• WHAT YOU HAVE TO DO: Reproduce only the stretch of entries below that begins at the first line and ends at the line holding "birth certificate; this".

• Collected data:
* * * *
/-!
# Birth skeleton (BC3) of the crux `DulacContraction.SynchronizationForcesSelfSimilarity`

(crux item `stmt-NavierStokesRegularity-8560`, rank 3, route
`route-NavierStokesRegularity-DulacContraction`; tree path
`Cruxes/SynchronizationForcesSelfSimilarity/Lines/birth.lean`; registrar
`planner-skel-stmt-NavierStokesRegularity-8560-0`, 2026-08-17. The route (rev 6) predates the Lean
birth certificate; this file supplies BC3 retroactively. At registration the crux had no workfiles:
no `Disproof.lean`, no earlier lines, no crux ideas — so there is no disprover obligation to honour
yet; the negatives index (4 entries) contains nothing about recurrent or self-similar profiles.)

THE CRUX (K2 of the route, fixed; the route's decl BY NAME). In the route's notation: profiles at
log-scale `σ`, `Π_σ w (y) = e^σ w(−e^{2σ}, e^σ y)` (`nsRescale (exp σ) w (-1) y`); the weighted slice
energy `E(f) = ∫ ‖f y‖² (1+‖y‖²)⁻² dy` (a lower Lebesgue integral); the similarity action
`(g·w)(t,x) = l Rᵀ w(l² t + τ, l R x + ξ)`, `g = (l, R, ξ, τ)`; and `SyncModSim C` = crux K1
`SynchronizationModSimilarity` at the single rate `C`. K2 says: `SyncModSim C` ⇒ every smooth profile
`(w,q,H)` of the Albritton–Barker Type-I class `𝒦_C` (suitable weak on the slab `ℝ³ × (−∞,0)`, weak
gradient, `typeIBound < ⊤`, rate `C/√(−t)`, classical on `(−∞,0)`) that is SINGULAR at the origin
and UNIFORMLY RECURRENT under the scaling flow in `L³_loc({t ≤ 0} × ℝ³)` is invariant a.e. on the
slab under ONE similarity with dilation factor `l > 1` (`τ ≤ 0`): it is SS/RSS/DSS/RDSS about some
centre.

TYPING NOTE. The route file abbreviates `Π_σ`, `E`, the action and `SyncModSim` by four `let`s. The
stubs below state the SAME terms with the `let`s expanded by hand (beta/zeta-equal, so the composition
is by `exact`), under `open Literature.Analysis.FluidPDE MeasureTheory`: a registered stub signature
must not contain `:=` (the registry's signature scanner cuts at the first `:=`), and the expanded,
short-name form keeps every signature under the registry's length cap. A prover restating a stub
opens the same two namespaces.

THE CUT — the route's own foreseen layer 2 ("ApproximateToExactFactor", "TranslationExclusion"),
made precise as a three-step dynamical chain on the compact minimal set `M = cl{w_σ}` of the
scaling flow (zoom-in = `σ ↓ −∞`):

* `stub_asymptoticSelfSimilarity` [XL, OPEN — the load-bearing stub; where K1 is consumed]
  K1 at rate `C` + singular at `0` + uniformly recurrent ⇒ `w` is EXPONENTIALLY ASYMPTOTICALLY
  SELF-SIMILAR ABOUT ITS SINGULAR POINT under zoom-in: there are a zoom-in similarity centred at the
  space–time origin, `g = (l, R, 0, 0)` with `0 < l < 1`, and `η' > 0`, `c'`, `σ₀` with
  `E(Π_σ w − Π_σ(g·w)) ≤ c' e^{η' σ}` for all `σ ≤ σ₀`. This bundles (a) the asymptotic-phase step
  (K1's `∃ g` carries NO localisation near the comparison element `g₀`, so K1 applied to a pair on
  ONE similarity orbit — e.g. `(w, w_s)` at a recurrence scale `s`, the pair the route's "proof
  intended" uses — is satisfied by the trivial phase; the content must come from pairs of DISTINCT
  points of `M`, i.e. from minimality, or from re-deriving a localised phase), (b) translation /
  time-shift exclusion (the centre is the singular point: a time shift `τ < 0` puts the centre in
  the smooth interior and forces `Π_σ w → 0`, i.e. regularity at `0` by one-slice ε-regularity; a
  space shift is excluded by recurrence ABOUT `0`), (c) "uniform synchronisation on a compact
  minimal set ⇒ asymptotic relative periodicity". Sources: LiMuldowney1995 (autonomous convergence),
  Smith1986, LianYoung2012, Ma2022 (Pesin theory for semiflows on Hilbert/Banach spaces),
  AlbrittonBarker2019 Lemma 2.2 / Prop. 2.3 (compactness, persistence — PROVED in tree),
  BarkerPrange2020 / JiaSverak2014 (ε-regularity).
* `stub_exactFactorInOrbitClosure` [L, KNOWN MECHANISM — Cauchy telescoping] for `g = (l,R,0,0)`
  the action is an exact isometry between scales, `E(Π_σ(g·u) − Π_σ(g·v)) = E(Π_{σ+log l} u −
  Π_{σ+log l} v)` (the weight is radial, `R` is measure preserving), so exponential asymptotic
  `g`-invariance makes `(g^k·w)_k` Cauchy at every scale `σ ≤ σ₀`, uniformly; by compactness of
  the class in `L³_loc` (tree: `SuitableCompactness_holds`) and of `O(3)` a subsequence converges
  to a class profile `z` in the ROTATED orbit closure, hence (undoing the limit rotation) to one in
  the orbit closure of `w`, with `E(Π_σ z − Π_σ(g·z)) = 0` for `σ ≤ σ₀`: `z = g·z` on a final time
  interval, on the whole slab by backward uniqueness (EscauriazaSereginSverak2003) — and then
  `z = g⁻¹·z`, `g⁻¹ = (l⁻¹ > 1, R⁻¹, 0, 0)`. Conclusion typed in the crux's own (weaker) shape:
  some smooth class profile `z` in the `L³_loc` orbit closure of `w` is invariant a.e. under a
  similarity with factor `> 1`, `τ ≤ 0`.
* `stub_recurrentInheritsSelfSimilarity` [M, KNOWN MECHANISM — Birkhoff/Gottschalk–Hedlund] the
  orbit closure of a uniformly recurrent point of the (continuous, by `SuitableCompactness_holds`
  compact) scaling flow is MINIMAL, so `w` lies in the closure of the FORWARD (zoom-out) semi-orbit
  of any `z ∈ M`; zoom-outs of a `g`-invariant `z`, `g = (l,R,ξ,τ)`, are invariant under
  `(l, R, e^{−σ}ξ, e^{−2σ}τ) → (l, R, 0, 0)` (`σ → +∞`; or an exact conjugate if `σ` stays bounded),
  and invariance passes to `L³_loc` limits (continuity of the action, uniform on the precompact
  orbit). Sources: Birkhoff 1927 Ch. VII, Furstenberg1981 Ch. 1 §4 (tree vocabulary
  `Literature.Dynamics.TopologicalDynamics`; the inlined recurrence clause IS
  `IsScalingUniformlyRecurrent` by `Iff.rfl`), AlbrittonBarker2019 Lemma 2.2.

`SynchronizationForcesSelfSimilarity_of : SynchronizationForcesSelfSimilarity` is the ONLY theorem of
this file concluding the crux (A12 layer invariant of `ledger skeleton check`: conclusion = the crux
BY NAME, no `Prop` hypotheses, `sorry` only inside the three declared stubs, which it uses by
name); it is the real composition: stub 1 gives `(l, R, η', c', σ₀)`, stub 2 an exactly
self-similar class profile `z` in the orbit closure, stub 3 transfers exact self-similarity to `w`.
Its CLOSED twin with the stub STATEMENTS as hypotheses,
`SynchronizationForcesSelfSimilarity_of_hyps : <sig 1> → <sig 2> → <sig 3> → SynchronizationForcesSelfSimilarity`
(same proof, no placeholder anywhere), is the registrar's evidence file
`bc/SynchronizationForcesSelfSimilarity_birth_closed.lean`.

BC3 PROBES (registrar folder `bc/probe_*.lean`): for each stub `S`, `S → SynchronizationForcesSelfSimilarity`
and `S → NavierStokesRegularity` by each of `exact?`, `simpa using h`, `aesop`, `unfold; aesop` FAIL
(quoted in `Lines/birth.md`): no stub is cheaply the crux or the summit. Stub 1 concludes an
asymptotic statement only; stub 2 concludes about a limit profile `z`, never about `w`; stub 3 needs
an exactly self-similar `z` in the orbit closure, which the crux does not provide (instantiating
`z := w` is circular).
-/

noncomputable section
* * * *
• ANSWER SECTION:
/-!
# Birth skeleton (BC3) of the crux `DulacContraction.SynchronizationForcesSelfSimilarity`

(crux item `stmt-NavierStokesRegularity-8560`, rank 3, route
`route-NavierStokesRegularity-DulacContraction`; tree path
`Cruxes/SynchronizationForcesSelfSimilarity/Lines/birth.lean`; registrar
`planner-skel-stmt-NavierStokesRegularity-8560-0`, 2026-08-17. The route (rev 6) predates the Lean
birth certificate; this file supplies BC3 retroactively. At registration the crux had no workfiles:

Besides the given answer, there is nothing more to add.